B.Sc. in Physics (Hons.), Presidency College,
Calcutta (1992).
E-mail: abhik.basu@saha.ac.in
Phone: 0091 33 2337 5345-49, extn.-3426
Fax: 0091 33 2337 4637
Professional experience: Alexander von
Humboldt Fellow (HMI, Berlin, 2003-2004), Distinguished PKS
Post-doctoral Fellow (MPIPKS, Dresden, 2004-2006).
Research Interests:
- Physics of soft matter and biological
systems:
Within the last few years, the
physics of soft condensed matter has become a rapidly expanding branch
of theoretical physics. This is mainly due to the recognition that
seemingly disparate phenomena in materials such as colloids, polymers
and liquid crystals, may be described by unified concepts taking into
account the importance of thermal fluctuations in these systems. The
softness of interactions in these systems leads to complex phase
behavior and dynamical phenomena which not only present challenges to
fundamental science, but which are also matter of technological
importance, e.g., dynamics of complex, and for the processing and
design of biocompatible materials. Soft matter systems provide
ideal testing grounds for non-equilibrium statistical mechanics -
theoretically as well as experimentally. While research on soft matter
has traditionally been focused on synthetic materials, rapid
developments in molecular biology have provided evidence that soft
interactions and fluctuation phenomena play a vital role in biology, in
particular on the level of the very fundamental processes such as
cytoskeletal organization, force generation by molecular motors,
membrane dynamics etc, pattern formations in living cells etc.

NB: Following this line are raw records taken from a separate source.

import Literature.MathematicalPhysics.QuantumFieldTheory.OSLogSlotAnalyticity
import Literature.Analysis.Complex.FlatTubeFourierFamily
import HarnessLib

/-!
# The logarithmic-slot engine with explicit extension and explicit bounds

Topic `Literature/MathematicalPhysics/QuantumFieldTheory`; supplement to `OSLogSlotAnalyticity` (the
generic Osterwalder–Schrader Ch. V engine: joint analyticity in the logarithmic variables from
holomorphic slots). The tree's `LogSlot.exists_holomorphic_extension_logDensity` produces the
holomorphic extension `F` of `x ↦ e^{-2b∑xᵢ²} S(eˣ)` existentially, with an existential bound on
each closed sub-tube. For the removal of the regularisation in Osterwalder–Schrader II, Ch. VI.1
(through `Literature.Analysis.Complex.exists_holomorphic_density_of_scaled_regularisations`) the
bound must be tracked as a function of the slot constants — it is what carries the E0' growth of
the regularising profiles. This file re-runs the engine on the explicit form of the flat tube theorem
(`Literature.Analysis.Complex.l1TubeExtension_spec`):

* `LogSlot.slotBmax` — the maximum over the slots of the slot bounds at Gaussian profiles, an
  explicit (integral) expression, linear in the slot constants `Cᵢ`;
* `LogSlot.l1TubeExtension_logT_spec` — for the explicit extension
  `F = l1TubeExtension b (logT S b)`: holomorphy on `{∑ |Im zᵢ| < π/2}`, the **explicit bound**
  `‖F z‖ ≤ l1TubeBound (π/2) b 0 (k+1) (fun _ => slotBmax) (fun _ => 0) c` on `{∑ |Im zᵢ| ≤ c}`, the
  representation of `logT`, continuity of the Fourier data, and the **real-point identity**
  `F(x) = e^{-2b∑xᵢ²} S(eˣ)`.

## References

* K. Osterwalder, R. Schrader, *Axioms for Euclidean Green's functions II*, Comm. Math. Phys.
  42 (1975) 281–305, Ch. V pp. 291–292, (5.7)–(5.8); Ch. VI.1 p. 300. [OsterwalderSchraderCMP1975]
-/

noncomputable section

open MeasureTheory Set Filter Real
open _root_.Topology
open scoped NNReal SchwartzMap ContDiff

namespace Literature.MathematicalPhysics.QuantumFieldTheory.LogSlot

open Literature.Analysis.Complex

section Explicit

variable {k : ℕ} (S : (Fin (k + 1) → ℝ) → ℂ) (E : Fin (k + 1) → (Fin k → ℝ) → ℂ → ℂ) {b : ℝ} (hb : 0 < b)
  (hSc : Continuous S) {C₀ : ℝ} {N₀ : ℕ} (hSb : ∀ u, ‖S u‖ ≤ C₀ * (1 + ‖u‖) ^ N₀)
  (hEc : ∀ i τ, Continuous fun u' => E i u' τ)
  (hEd : ∀ i u', DifferentiableOn ℂ (E i u') {τ : ℂ | 0 < τ.re})
  (C : Fin (k + 1) → ℝ) (N : Fin (k + 1) → ℕ) (hC : ∀ i, 0 ≤ C i)
  (hCN : ∀ i (u' : Fin k → ℝ) (τ : ℂ), 0 ≤ τ.re → ‖E i u' τ‖ ≤ C i * (1 + ‖u'‖) ^ N i)
  (hES : ∀ i (u' : Fin k → ℝ), (∀ j, 0 ≤ u' j) → ∀ x : ℝ, 0 ≤ x → E i u' x = S (i.insertNth x u'))

/-- **The maximal slot bound at Gaussian profiles**, an explicit expression in the slot constants
`Cᵢ, Nᵢ` and the window `b` (the frequencies of the modulated Gaussians drop out,
`slotB_gaussMod_eq`). [folklore] -/
def slotBmax (b : ℝ) (C : Fin (k + 1) → ℝ) (N : Fin (k + 1) → ℕ) : ℝ :=
  (Finset.univ : Finset (Fin (k + 1))).sup' Finset.univ_nonempty fun i =>
    slotB i b (C i) (N i) fun _ (s : ℝ) => Complex.exp (-(b : ℂ) * (s : ℂ) ^ 2)

include hb hSc hSb hEc hEd hC hCN hES

/-- **The logarithmic-slot engine, explicit form.** Under the hypotheses of
`exists_holomorphic_extension_logDensity` with *given* slot constants `Cᵢ ≥ 0`, `Nᵢ`
(`‖Eᵢ(u', τ)‖ ≤ Cᵢ (1 + ‖u'‖)^{Nᵢ}` on `Re τ ≥ 0`), the explicit extension
`F = l1TubeExtension b (logT S b)` is holomorphic on `{∑ⱼ |Im zⱼ| < π/2}`, obeys the explicit bound
`‖F z‖ ≤ l1TubeBound (π/2) b 0 (k+1) (fun _ => slotBmax b C N) (fun _ => 0) c` on `{∑ⱼ |Im zⱼ| ≤ c}`
(`c < π/2`), represents the functional (`logT S b (e^{-b·²}ϑ) = ∫ F(x) ∏ ϑⱼ(xⱼ) dx`), has continuous
Fourier data, and satisfies the real-point identity `F(x) = e^{-2b∑xⱼ²} S(eˣ)`. [cite: OsterwalderSchraderCMP1975, Ch. V eqs. (5.7)–(5.8)] -/
theorem l1TubeExtension_logT_spec :
    DifferentiableOn ℂ (l1TubeExtension b (logT S b)) {z : Fin (k + 1) → ℂ | ∑ j, |(z j).im| < π / 2} ∧
      (∀ c : ℝ, c < π / 2 → ∀ z : Fin (k + 1) → ℂ, ∑ j, |(z j).im| ≤ c →
        ‖l1TubeExtension b (logT S b) z‖ ≤
          l1TubeBound (π / 2) b 0 (k + 1) (fun _ => slotBmax b C N) (fun _ => 0) c) ∧
      (∀ ϑ : Fin (k + 1) → 𝓢(ℝ, ℂ),
        logT S b (fun j (s : ℝ) => Complex.exp (-(b : ℂ) * (s : ℂ) ^ 2) * ϑ j s) =
          ∫ x : Fin (k + 1) → ℝ, l1TubeExtension b (logT S b) (fun j => (x j : ℂ)) * ∏ j, ϑ j (x j)) ∧
      (Continuous fun p : Fin (k + 1) → ℝ => logT S b (fun j (s : ℝ) =>
        Complex.exp (-(b : ℂ) * (s : ℂ) ^ 2) * Complex.exp (↑(-2 * π * s * p j) * Complex.I))) ∧
      ∀ x : Fin (k + 1) → ℝ, l1TubeExtension b (logT S b) (fun j => (x j : ℂ)) = logDensity S b x := by
  -- the explicit flat tube theorem for `T = logT S b`
  have hspec := l1TubeExtension_spec (a := π / 2) (κ := 0) (by positivity) hb (logT S b)
    (fun i θ _ => slotB i b (C i) (N i) θ)
    (fun i θ => logT_slot S E hb hSc hSb hEc hEd hES i (hC i) (hCN i) θ)
    (fun _ => slotBmax b C N) (fun _ => 0)
    (fun c _ i p => by
      rw [slotB_gaussMod_eq, pow_zero, mul_one]
      exact Finset.le_sup' (fun i => slotB i b (C i) (N i) fun _ (s : ℝ) =>
        Complex.exp (-(b : ℂ) * (s : ℂ) ^ 2)) (Finset.mem_univ i))
  obtain ⟨hF, hK, hT, hΦc, -⟩ := hspec
  refine ⟨hF, hK, hT, hΦc, fun x₀ => ?_⟩
  -- the real-point identity (as in `exists_holomorphic_extension_logDensity`, with `F` explicit)
  set F := l1TubeExtension b (logT S b) with hFdef
  set ι : (Fin (k + 1) → ℝ) → (Fin (k + 1) → ℂ) := fun x j => (x j : ℂ) with hι
  have hιc : Continuous ι := continuous_pi fun j => Complex.continuous_ofReal.comp (continuous_apply j)
  have hιmem : ∀ x, ι x ∈ {z : Fin (k + 1) → ℂ | ∑ j, |(z j).im| < π / 2} := fun x => by
    simp only [hι, mem_setOf_eq, Complex.ofReal_im, abs_zero, Finset.sum_const_zero]
    positivity
  have hFc : Continuous fun x => F (ι x) := hF.continuousOn.comp_continuous hιc hιmem
  set K : ℝ := l1TubeBound (π / 2) b 0 (k + 1) (fun _ => slotBmax b C N) (fun _ => 0) 0 with hKdef
  have hFb : ∀ x, ‖F (ι x)‖ ≤ |K| * (1 + ‖x‖) ^ 0 := fun x => by
    rw [pow_zero, mul_one]
    refine (hK 0 (by positivity) _ ?_).trans (le_abs_self K)
    simp [hι]
  have hC0' : ∀ u, ‖S u‖ ≤ |C₀| * (1 + ‖u‖) ^ N₀ := fun u =>
    (hSb u).trans (mul_le_mul_of_nonneg_right (le_abs_self _) (by positivity))
  have hDb : ∀ x, ‖logDensity S b x‖ ≤
      |C₀| * (2 : ℝ) ^ N₀ * Real.exp (((N₀ : ℝ)) ^ 2 / (4 * (2 * b))) * (1 + ‖x‖) ^ 0 := by
    intro x
    rw [pow_zero, mul_one, logDensity, norm_mul, Complex.norm_exp]
    have hre : (-(2 * b : ℂ) * ∑ i, (x i : ℂ) ^ 2).re = -(2 * b) * ∑ i, (x i) ^ 2 := by
      have : (-(2 * b : ℂ) * ∑ i, (x i : ℂ) ^ 2) = ((-(2 * b) * ∑ i, (x i) ^ 2 : ℝ) : ℂ) := by
        push_cast; ring
      rw [this, Complex.ofReal_re]
    rw [hre]
    refine (mul_le_mul_of_nonneg_left (hC0' (expPi x)) (Real.exp_pos _).le).trans ?_
    have hE : ‖expPi x‖ ≤ Real.exp ‖x‖ := by
      refine (pi_norm_le_iff_of_nonneg (Real.exp_pos _).le).2 fun i => ?_
      rw [expPi, Real.norm_eq_abs, abs_of_pos (Real.exp_pos _)]
      exact Real.exp_le_exp.2 ((le_abs_self _).trans (by rw [← Real.norm_eq_abs]; exact norm_le_pi_norm x i))
    have hsum : ‖x‖ ^ 2 ≤ ∑ i, (x i) ^ 2 := by
      obtain ⟨i, -, hi⟩ := Finset.exists_max_image Finset.univ (fun i => |x i|) Finset.univ_nonempty
      have hxi : ‖x‖ ≤ |x i| := (pi_norm_le_iff_of_nonneg (abs_nonneg _)).2 fun j => by
        rw [Real.norm_eq_abs]; exact hi j (Finset.mem_univ j)
      calc ‖x‖ ^ 2 ≤ |x i| ^ 2 := pow_le_pow_left₀ (norm_nonneg _) hxi 2
        _ = x i ^ 2 := sq_abs _
        _ ≤ ∑ j, x j ^ 2 := Finset.single_le_sum (f := fun j => x j ^ 2) (fun j _ => sq_nonneg _)
            (Finset.mem_univ i)
    have h1 : Real.exp (-(2 * b) * ∑ i, x i ^ 2) ≤ Real.exp (-(2 * b) * ‖x‖ ^ 2) :=
      Real.exp_le_exp.2 (by nlinarith)
    have h2 : (1 + ‖expPi x‖) ^ N₀ ≤ (2 : ℝ) ^ N₀ * Real.exp ((N₀ : ℝ) * ‖x‖) := by
      have h3 : 1 + ‖expPi x‖ ≤ 2 * Real.exp ‖x‖ := by
        have := Real.one_le_exp (norm_nonneg x); linarith
      calc (1 + ‖expPi x‖) ^ N₀ ≤ (2 * Real.exp ‖x‖) ^ N₀ := pow_le_pow_left₀ (by positivity) h3 N₀
        _ = (2 : ℝ) ^ N₀ * Real.exp ((N₀ : ℝ) * ‖x‖) := by
            rw [mul_pow, ← Real.exp_nat_mul]
    have h4 := exp_neg_mul_sq_mul_exp_le (by positivity : 0 < 2 * b) (N₀ : ℝ) ‖x‖
    calc Real.exp (-(2 * b) * ∑ i, x i ^ 2) * (|C₀| * (1 + ‖expPi x‖) ^ N₀)
        ≤ Real.exp (-(2 * b) * ‖x‖ ^ 2) * (|C₀| * ((2 : ℝ) ^ N₀ * Real.exp ((N₀ : ℝ) * ‖x‖))) := by gcongr
      _ = |C₀| * (2 : ℝ) ^ N₀ * (Real.exp (-(2 * b) * ‖x‖ ^ 2) * Real.exp ((N₀ : ℝ) * ‖x‖)) := by ring
      _ ≤ |C₀| * (2 : ℝ) ^ N₀ * Real.exp ((N₀ : ℝ) ^ 2 / (4 * (2 * b))) := by gcongr
  have hdiff : ∀ ϑ : Fin (k + 1) → 𝓢(ℝ, ℂ),
      ∫ x : Fin (k + 1) → ℝ, (F (ι x) - logDensity S b x) * ∏ i, ϑ i (x i) = 0 := by
    intro ϑ
    have hi1 := Literature.Analysis.Complex.integrable_mul_prod_schwartz hFc hFb ϑ
    have hi2 := Literature.Analysis.Complex.integrable_mul_prod_schwartz (continuous_logDensity hSc) hDb ϑ
    simp_rw [sub_mul]
    rw [integral_sub hi1 hi2, ← hT ϑ, logT_gaussian_mul_eq_integral_logDensity, sub_self]
  have h := eq_zero_of_forall_integral_mul_prod_schwartz_eq_zero (hFc.sub (continuous_logDensity hSc)) hdiff x₀
  exact sub_eq_zero.1 h

end Explicit

end Literature.MathematicalPhysics.QuantumFieldTheory.LogSlot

The emergence of complex patterns and correlated fuctuations are
characteristic features of dynamic processes in cells such as cell
locomotion and cell division, all of which represent out of equilibrium
processes. One of our central goals is to understand some of the
general physical principles governing cooperativity and collective
behavior of such processes at large time and length scales. In
particular, the general questions of how cells exert forces, and the
interplay between these forces and the underlying chemical reactions
which produce them, are being increasingly considered by biologists and
physicists alike. A prominent example of such systems is the collective
dynamics of cytoskeletal flaments and motor proteins, which
largelygovern cellular dynamics, inside a cell. It is believed that
general physics considerations and principles of nonequilibrium
statistical mechanics, and general properties of active materials
relevant for cellular processes will play an important role in the
broad understanding of theunderlying phenomena there. Our particular
interests involve theoretical understanding of the dynamics
cytoskeletons in vivo and in vitro experiments.There is a wealth of
data about interesting and complex processes in biological systems. Our
goal is to analyze these systems in an interdisciplinary collaboration
with scientists from all natural sciences. The vision is to understand
how physical laws govern the material properties, operation of
biochemical machinery, and the processing of information inside cells.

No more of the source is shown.